Quindi come mai l’ordine sta nella molteplicità e non nell’Unità? Come mai la divinità primordiale non-duale è rappresentata come caotica?
Siamo quindi sicuri che quando gli antichi parlavano di Caos lo concepissero come noi lo concepiamo oggigiorno?
La risposta è, ovviamente, no!
Se andiamo ad analizzare il concetto di Caos per la cultura greca (da cui ha avuto origine tale parola), notiamo subito che non veniva concepito come uno “sconquasso”, una “confusione assoluta”, un “disordine totale”.
Per i Greci il Caos stava ad indicare l’Abisso che era matrice della creazione, lo spazio indefinito, aperto e ricettivo da cui tutto proviene e a cui tutto ritorna.
Questa visione del Caos da parte dei Greci rimanda, nella cosmologia di Edelëas, all’Ardìl di Eàhteril di cui ho parlato prima.
Tale elemento, detto anche Sangue di Luce, lo descrivo come una sorta “mare lucente in ebollizione”, da cui poi prendono forma per mezzo della vibrazione piccoli frammenti di “ghiaccio” che, unendosi tra loro, formano gli enti del Creato.
Questa visione, a dire il vero, come spiego nell’Introduzione de La Musica di Ïlmatal, non l’ho concepita basandomi sulle mitologie antiche, quanto piuttosto ammantando per mezzo del simbolo e dell’allegoria l’idea scientifica del Vuoto Quantico.
Infatti, se andiamo a leggere qualcosa in proposito, notiamo subito che il Vuoto, a livello quantico, non è vacuo, quanto piuttosto permeato da un’energia (seppur minima) in perenne fluttuazione, da cui si originano quelle che vengono chiamate particelle transitorie chiamate virtuali.
Quest’ultime non devono essere intese come immaginarie, bensì reali!
In determinate condizioni (cioè quando c’è una fonte di energia esterna), dal Vuoto Quantico possono emergere coppie di particelle reali come Positrone (detto anche Anti-Elettrone) ed Elettrone.

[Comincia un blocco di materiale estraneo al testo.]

import Mathlib
import Literature.MathematicalPhysics.QuantumFieldTheory.Balaban1983to89.B5Transfer132
import Literature.MathematicalPhysics.QuantumFieldTheory.Balaban1983to89.B5Local114

/-!
# B5 Prop. 1.2 for G — the printed chain of pp. 36–40 COMPOSED end to end
# (B4 Theorem + Lemma 2.4, Prop. 1.1 for G₀ and G, the leaf (1.126)–(1.127), located leaves ⟹ (1.110)–(1.114))

Source: T. Bałaban, *Propagators and renormalization transformations for lattice gauge theories. I*,
Commun. Math. Phys. **95** (1984) 17–40 (`Balaban1984PropagatorsI`, "B5"), Sect. E, pp. 36–40
[PDF 20–24]; renders `b2b-balaban-ref1/pages/1984-cmp95-propagators-rt-I/…-p021-x2.png` (journal p. 37,
(1.121)) and `…-p023-x2.png` (journal p. 39) read as images this session.  A typed skeleton of PUBLISHED work under line-by-line audit by the
pub-balaban cell; the value of this file is a kernel-checked BOOKKEEPING EDGE (the census of what remains
a hypothesis after the b05 lineage's modules), NOT summit progress.

## What the paper prints (p. 39, verbatim)

«This proof, and also a proof of (1.115)–(1.117), makes use of the identity
G = G₀ + G₀∂P∂*G, (1.132)
where G₀ = (Δ + aQ*Q)⁻¹. This operator is similar to G′, but with the different averaging operator. We
will prove (1.115)–(1.117), and in fact the whole Proposition 1.2, for the operator G₀. This together with
the properties (1.126), (1.127) of ∂P∂* and (1.89), or (1.114) for the operator G implies immediately
(1.115)–(1.117), or Proposition 1.2 for G.»

«We only have to know some weak bounds for G₀, for example bounds in the L²-norm (1.89), or (1.114).»

«Thus its momentum representation is given by (1.87) and we have Proposition 1.1 for G₀. This leads also
to (1.114) by the same reasoning with a random walk expansion as for G.»

## What is composed here (kernel-checked, zero sorry; no new analysis)

The b05 lineage typed the chain as follows: `B5.prop12_of_printed_steps` (gen 1: the four printed steps
S1′, S3, S2, S1 as named hypotheses); `B5Transfer133.prop12G0_of_B4_via133` (gen 3: S3 = Prop. 1.2 for G₀
from B4's Theorem and Lemma 2.4 through (1.133)–(1.137), taking the two printed sentences about G₀ —
Prop. 1.1 for G₀ (`h11G0`) and «This leads also to (1.114) by the same reasoning with a random walk
expansion as for G» (`h114G0`) — as hypotheses); `B5Transfer132.prop12_of_B4_via132` (gen 3: the (1.132)
transfer, still taking `h114G0` and `S1'`); `B5Local114.local114_of_realisation` (gen 4: the L² random-walk
expansion (1.118)–(1.131) itself, `Prop11Printed fam → Kernel126_127Printed Kd → Local114Fam fam`, from a
`Realisation` per instance and cube scale = located printed-shape leaves, GAPS G-B5-24).

This file plugs gen 4 into gen 3:

* `zeroKernel`, `kernel126_127_zeroKernel` — for **G₀ = (Δ + aQ*Q)⁻¹ there is no ∂P∂* term**: the
  commutator of the walk is K₀(h) = h(Δ + aQ*Q) − (Δ + aQ*Q)h, i.e. the bracket of (1.121) p. 37
  «Δ_a hA = (Δ − ∂P∂* + aQ*Q)hA = hΔ_aA − [Σ_{b∈st(·)}(∂h)(b)(∂A)(b) − (Δh)A + S*(∂h)QA − Q*S(∂h)A + P₁(∂h)A]
  = hΔ_aA − K(h)A» WITHOUT its last term P₁(∂h)A (the ∂P∂*-commutator computed in (1.120)) — a LOCAL
  operator with coefficients ∂h = O(M₀⁻¹), Δh = O(M₀⁻²).  In `B5Local114.Realisation` the kernel enters
  only as the PREMISE of the field `h128`; for G₀ that premise is discharged by the identically-zero kernel
  (which satisfies (1.126)–(1.127) trivially), so that `h128` for the G₀-realisation is the honest located
  leaf «(1.128) for K₀ in L²» with no kernel input.  Nothing is claimed about ∂P∂* here.
* `local114_noKernel : Prop11Printed fam → Local114Fam fam` for any family carrying such a kernel-free
  realisation — the sentence «This leads also to (1.114) by the same reasoning with a random walk expansion
  as for G» BY TYPE (it is the `h114G0` slot of `B5Transfer132.prop12_of_B4_via132`).
* `prop12_via132_walk` — `B5Transfer132.prop12_via132_of_printed_steps` with the slot S1′ discharged by
  `B5Local114.local114_of_realisation`.
* `prop12_of_B4_walk` — `B5Transfer132.prop12_of_B4_via132` with BOTH (1.114)-slots (`h114G0`, `S1'`)
  discharged.  After this composition the hypotheses standing for PRINTED MATHEMATICS NOT FORMALISED in
  the B4 → B5 chain for Prop. 1.2 ((1.110)–(1.114)) for G are exactly:
  `hThm` (B4's Theorem with the printed dependence, `B5FromB4.ThmDepPrinted`), `h24` (B4 Lemma 2.4,
  `B4.Lemma24Printed`), `h11G0`, `h11` (Prop. 1.1 for G₀ and for G, `B5.Prop11Printed` — the T02.1
  lineage's target), `hleaf` ((1.126)–(1.127), `B5.Kernel126_127Printed` — imported from B4 BY METHOD,
  GAPS C-B5-6 / G-B5-06a); everything else is a LOCATED LEAF of printed shape (the structure hypotheses of
  `B5Ineq137` / `B5Ineq113` / `B5Ineq110Gp` / `B5Transfer133` / `B5Transfer132`, and the two `Realisation`
  families `real₀`, `real` of `B5Local114`, GAPS G-B5-24) or a sign / model-evident fact.

## What this file does NOT claim

No torus operator theory is formalised; no `Realisation` is constructed (that is the instantiation
contract for the T02.1 model lineage); (1.115)–(1.117) (Hölder) are not derived — `B5.Prop12Printed` is
(1.110)–(1.114) as typed by gen 1; the leaf (1.126)–(1.127) stays a hypothesis.  DEVIATIONS: none beyond
those recorded for the imported modules (D-b05g3.*, D-b05g4.1).
-/

namespace Literature.MathematicalPhysics.QuantumFieldTheory.Balaban1983to89.B5Prop12Chain

open Finset B5FromB4 B5Transfer133 B5Transfer132 B5Ineq137 B5Ineq113 B5Ineq110Gp B5Local114

noncomputable section

/-! ## 1. The kernel slot for G₀ is empty -/

/-- The identically-zero kernel on a one-point space: the (absent) ∂P∂*-part of the walk commutator for
**G₀ = (Δ + aQ*Q)⁻¹** (p. 39 «where G₀ = (Δ + aQ*Q)⁻¹»).  A bookkeeping device: `B5Local114.Realisation`
mentions a `B5.KernelData` only in the premise of its field `h128`. [cite: Balaban1984PropagatorsI, p.39] -/
def zeroKernel : B5.KernelData where
  X := Unit
  dist := fun _ _ => 0
  ker := fun _ _ => 0

/-- The zero kernel satisfies the printed shape (1.126)–(1.127) (`B5.Kernel126_127Printed`) trivially
(constants δ′₀ = C = 1, C_α = 0).  This is NOT a statement about ∂P∂*; it only discharges the kernel
premise of `B5Local114.local114_of_realisation` in the kernel-free case G₀ = (Δ + aQ*Q)⁻¹ of p. 39.
[cite: Balaban1984PropagatorsI, p.39] -/
theorem kernel126_127_zeroKernel (I : Type) : B5.Kernel126_127Printed (fun _ : I => zeroKernel) := by
  refine ⟨1, 1, fun _ => 0, one_pos, one_pos, fun i => ⟨?_, ?_⟩⟩
  · intro x x'
    simp [zeroKernel]
  · intro α x x' x'' _ _
    simp [zeroKernel]

/-! ## 2. (1.114) for a kernel-free operator: the `h114G0` slot -/

/-- **p. 39, verbatim: «Thus its momentum representation is given by (1.87) and we have Proposition 1.1
for G₀. This leads also to (1.114) by the same reasoning with a random walk expansion as for G.»** — BY
TYPE, for any family `fam` (read: `famG0`, G₀ = (Δ + aQ*Q)⁻¹) equipped, for every instance and every cube
scale M₀ ≥ 1, with a `B5Local114.Realisation` over the ZERO kernel (so its field `h128` is the located leaf
«(1.128) for K₀(h) = h(Δ + aQ*Q) − (Δ + aQ*Q)h in L²» — the bracket of (1.121) without the term P₁(∂h)A, a
local operator with coefficients ∂h = O(M₀⁻¹), Δh = O(M₀⁻²) — and its fields `h71`/`h71'` read
«G₀ = (Δ + aQ*Q)⁻¹»): Prop. 1.1 for the family implies (1.114) for it, by
`B5Local114.local114_of_realisation` (the same kernel-checked walk expansion (1.118)–(1.131) as for G).
This is the hypothesis `h114G0` of `B5Transfer133.prop12G0_of_B4_via133` /
`B5Transfer132.prop12_of_B4_via132`. [cite: Balaban1984PropagatorsI, p.39] -/
theorem local114_noKernel {I : Type} (fam : I → B5.Setting) (κ : Consts)
    {V : I → ℕ → Type} [∀ i M, NormedAddCommGroup (V i M)] [∀ i M, InnerProductSpace ℝ (V i M)]
    {X : I → ℕ → Type} [∀ i M, PseudoMetricSpace (X i M)]
    {S : I → ℕ → Type} [∀ i M, Fintype (S i M)]
    (real : ∀ (i : I) (M₀ : ℕ), 1 ≤ M₀ →
      Realisation (fam i) zeroKernel M₀ κ (V i M₀) (X i M₀) (S i M₀)) :
    B5.Prop11Printed fam → B5.Local114Fam fam :=
  fun h11 => local114_of_realisation fam (fun _ : I => zeroKernel) κ real h11 (kernel126_127_zeroKernel I)

/-! ## 3. The (1.132) route with S1′ discharged -/

/-- **`B5Transfer132.prop12_via132_of_printed_steps` with the printed step S1′ DISCHARGED** by the
kernel-checked L² walk expansion of `B5Local114`: Prop. 1.2 ((1.110)–(1.114)) for G from Prop. 1.1 for G
(`h11`), the leaf (1.126)–(1.127) (`hleaf`), S3 = Prop. 1.2 for G₀ (`S3`), the located leaves of the
(1.132) transfer (gen 3) and a `B5Local114.Realisation` of the walk for G per instance and cube scale
(`real`, located leaves G-B5-24).  p. 39: «This together with the properties (1.126), (1.127) of ∂P∂* and
(1.89), or (1.114) for the operator G implies immediately (1.115)–(1.117), or Proposition 1.2 for G.»
[cite: Balaban1984PropagatorsI, pp.36–40] -/
theorem prop12_via132_walk {I : Type} (fam famG0 : I → B5.Setting) (Kd : I → B5.KernelData)
    (h11 : B5.Prop11Printed fam) (hleaf : B5.Kernel126_127Printed Kd)
    (κ : Consts)
    {V : I → ℕ → Type} [∀ i M, NormedAddCommGroup (V i M)] [∀ i M, InnerProductSpace ℝ (V i M)]
    {X : I → ℕ → Type} [∀ i M, PseudoMetricSpace (X i M)]
    {S : I → ℕ → Type} [∀ i M, Fintype (S i M)]
    (real : ∀ (i : I) (M₀ : ℕ), 1 ≤ M₀ →
      Realisation (fam i) (Kd i) M₀ κ (V i M₀) (X i M₀) (S i M₀))
    (S3 : B5.Prop12Printed famG0)
    (Kf : ∀ i, Carrier133 (famG0 i) (fam i)) (Kc : ∀ i, KerCarrier (Kd i) (fam i)) {A B c₀ r0 Nn Dh : ℝ}
    (Mf : ∀ i, MapFacts (Kf i) r0 Nn) (Pf : ∀ i, PieceFacts132 (Kf i) (Kc i) A B c₀)
    (Dp : ∀ i, Display133 (Kf i) Dh) (SgG0 : ∀ i, B5FromB4.ModelSigns (famG0 i))
    (SgG : ∀ i, B5FromB4.ModelSigns (fam i))
    (hRow : ∀ κ' : ℝ, 0 < κ' → ∃ Λ : ℝ, ∀ i, URow (Kf i) κ' Λ) :
    B5.Prop12Printed fam :=
  prop12_via132_of_printed_steps fam famG0 Kd h11 hleaf (local114_of_realisation fam Kd κ real)
    S3 Kf Kc Mf Pf Dp SgG0 SgG hRow

/-! ## 4. The whole B4 → B5 chain with both (1.114)-slots discharged -/

/-- **The whole B4 → B5 chain for Proposition 1.2 ((1.110)–(1.114)) for G = G(Ω), with BOTH L²
random-walk slots discharged** — `B5Transfer132.prop12_of_B4_via132` with
`h114G0 := local114_noKernel famG0 κ₀ real₀` (the walk for G₀ = (Δ + aQ*Q)⁻¹, zero kernel) and
`S1' := B5Local114.local114_of_realisation fam Kd κ real` (the walk for G, kernel (1.126)).
The hypotheses standing for PRINTED MATHEMATICS NOT FORMALISED are now exactly: `hThm`, `h24` (B4's Theorem
with the printed dependence and Lemma 2.4, BY NAME), `h11G0`, `h11` (Prop. 1.1 for G₀ and for G), `hleaf`
((1.126)–(1.127), imported from B4 by method); everything else is a located leaf of printed shape (the
structure hypotheses of gens 2–3 and the two `Realisation` families of gen 4) or a sign / model-evident
fact.  p. 39: «We will prove (1.115)–(1.117), and in fact the whole Proposition 1.2, for the operator G₀.
This together with the properties (1.126), (1.127) of ∂P∂* and (1.89), or (1.114) for the operator G
implies immediately (1.115)–(1.117), or Proposition 1.2 for G.» [cite: Balaban1984PropagatorsI, pp.36–40] -/
theorem prop12_of_B4_walk {I I₄ I₂₄ : Type} (fam₄ : I₄ → B4.EtaSetting)
    (fam₂₄ : I₂₄ → B4.ScaleSetting) (fam famGp famG0 : I → B5.Setting) (Kd : I → B5.KernelData)
    (F : ∀ i, B5FromB4.GpHolder (famGp i)) (c : ℝ) (ι : I → ℝ → I₄)
    (Dι : ∀ (i : I) (e : ℝ), 0 < e → B5FromB4.Dict (fam₄ (ι i e)) (famGp i) (F i) c e)
    (SgGp : ∀ i, B5FromB4.ModelSigns (famGp i)) (SgG0 : ∀ i, B5FromB4.ModelSigns (famG0 i))
    (SgG : ∀ i, B5FromB4.ModelSigns (fam i))
    (hThm : B5FromB4.ThmDepPrinted fam₄) (h24 : B4.Lemma24Printed fam₂₄)
    (Dfam : ∀ i, ScaleData (famGp i)) (Pfam : ∀ i, GpData (Dfam i)) (L : ℝ) (d : ℕ)
    (cc cb ā aK s₀ pL : ℝ) (hL : 1 < L) (hs₀ : 0 ≤ s₀) (hpL : 0 ≤ pL) (haK : 0 ≤ aK)
    (ha : ∀ i j, |(Dfam i).a j| ≤ ā)
    (h136 : ∀ i, Display136 (Dfam i) L d) (Z : ∀ i, RowZero (Dfam i))
    (h135R : ∀ i, Display135 (dataR (Dfam i) (Pfam i)) L d 1)
    (h135Z : ∀ i, Display135 (dataZ (Dfam i) (Pfam i)) L d 2)
    (D24 : ∀ i, Dict24 fam₂₄ (Dfam i) L s₀) (D236 : ∀ i, Dict236 fam₂₄ (Dfam i) L)
    (D24G : ∀ i, Dict24Gp fam₂₄ (Dfam i) (Pfam i) L s₀ pL)
    (Lap : ∀ i, LaplaceLeaf (Dfam i) (Pfam i) aK cb)
    (Dc : ∀ i, Dict137 (Dfam i) d) (Dc' : ∀ i, Dict113 (Dfam i) d)
    (DG : ∀ i, DictGp (Dfam i) (Pfam i) (F i) d)
    (G : ∀ i, Geometry (Dfam i) L cc) (G' : ∀ i, Geometry113 (Dfam i) L)
    (hRow : ∀ κ' : ℝ, 0 < κ' → ∃ R Λ : ℝ, ∀ i, RowSums (Dfam i) L d κ' R Λ)
    (N : ∀ i, NormFacts (Dfam i))
    (h11G0 : B5.Prop11Printed famG0)
    (κ₀ : Consts)
    {V₀ : I → ℕ → Type} [∀ i M, NormedAddCommGroup (V₀ i M)] [∀ i M, InnerProductSpace ℝ (V₀ i M)]
    {X₀ : I → ℕ → Type} [∀ i M, PseudoMetricSpace (X₀ i M)]
    {S₀ : I → ℕ → Type} [∀ i M, Fintype (S₀ i M)]
    (real₀ : ∀ (i : I) (M₀ : ℕ), 1 ≤ M₀ →
      Realisation (famG0 i) zeroKernel M₀ κ₀ (V₀ i M₀) (X₀ i M₀) (S₀ i M₀))
    (Kf : ∀ i, Carrier133 (famGp i) (famG0 i)) {A B r0 Nn Dh : ℝ}
    (Fk : ∀ i, CarrierFacts (Kf i) A B r0 Nn) (Dp : ∀ i, Display133 (Kf i) Dh)
    (hRowU : ∀ κ' : ℝ, 0 < κ' → ∃ Λ : ℝ, ∀ i, URow (Kf i) κ' Λ)
    (h11 : B5.Prop11Printed fam) (hleaf : B5.Kernel126_127Printed Kd)
    (κ : Consts)
    {V : I → ℕ → Type} [∀ i M, NormedAddCommGroup (V i M)] [∀ i M, InnerProductSpace ℝ (V i M)]
    {X : I → ℕ → Type} [∀ i M, PseudoMetricSpace (X i M)]
    {S : I → ℕ → Type} [∀ i M, Fintype (S i M)]
    (real : ∀ (i : I) (M₀ : ℕ), 1 ≤ M₀ →
      Realisation (fam i) (Kd i) M₀ κ (V i M₀) (X i M₀) (S i M₀))
    (Kg : ∀ i, Carrier133 (famG0 i) (fam i)) (Kc : ∀ i, KerCarrier (Kd i) (fam i))
    {A₂ B₂ c₀ r₂ N₂ D₂ : ℝ} (Mg : ∀ i, MapFacts (Kg i) r₂ N₂) (Pg : ∀ i, PieceFacts132 (Kg i) (Kc i) A₂ B₂ c₀)
    (Dg : ∀ i, Display133 (Kg i) D₂) (hRowG : ∀ κ' : ℝ, 0 < κ' → ∃ Λ : ℝ, ∀ i, URow (Kg i) κ' Λ) :
    B5.Prop12Printed fam :=
  prop12_of_B4_via132 fam₄ fam₂₄ fam famGp famG0 Kd F c ι Dι SgGp SgG0 SgG hThm h24 Dfam Pfam L d cc cb ā
    aK s₀ pL hL hs₀ hpL haK ha h136 Z h135R h135Z D24 D236 D24G Lap Dc Dc' DG G G' hRow N h11G0
    (local114_noKernel famG0 κ₀ real₀) Kf Fk Dp hRowU h11 hleaf (local114_of_realisation fam Kd κ real)
    Kg Kc Mg Pg Dg hRowG

end

end Literature.MathematicalPhysics.QuantumFieldTheory.Balaban1983to89.B5Prop12Chain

Questa energia esterna, nel mio mito, viene ad essere incarnata dalla Musica intonata da Ïlmatal, primo ente metafisico femminile, così come la tradizione biblica vuole che la Sapienza (Sofia) abbia fatto da amōn (tradotto in italiano come Architetto o Armonizzatrice) a Dio, o come nello Shivaismo e nel Tantrismo indù Shakti simboleggi proprio l’energia ordinatrice e armonizzante dell’Universo.
Dunque le cosmologie antiche, e la mia più fantasy e moderna, possono essere considerate dei tentativi di spiegare concetti che solo adesso, con le moderne teorie quantistiche, stiamo riscoprendo con un altro linguaggio.
Un tempo si usavano simboli e allegorie, oggi invece la matematica.
Quindi possiamo affermare che i miti non sono affatto ciò che molti oggigiorno pensano, e cioè storie inventate per spiegare i fenomeni della natura prive di qualsiasi fondamento.
Bensì sono scienza sotto altra veste; una veste che, per coloro che non si accontentano di nuotare in superficie, ma prendono fiato e son disposti ad immergersi nelle sue vaste trame, diventa seta trasparente e, in questa trasparenza, il mito diventa rivelazione.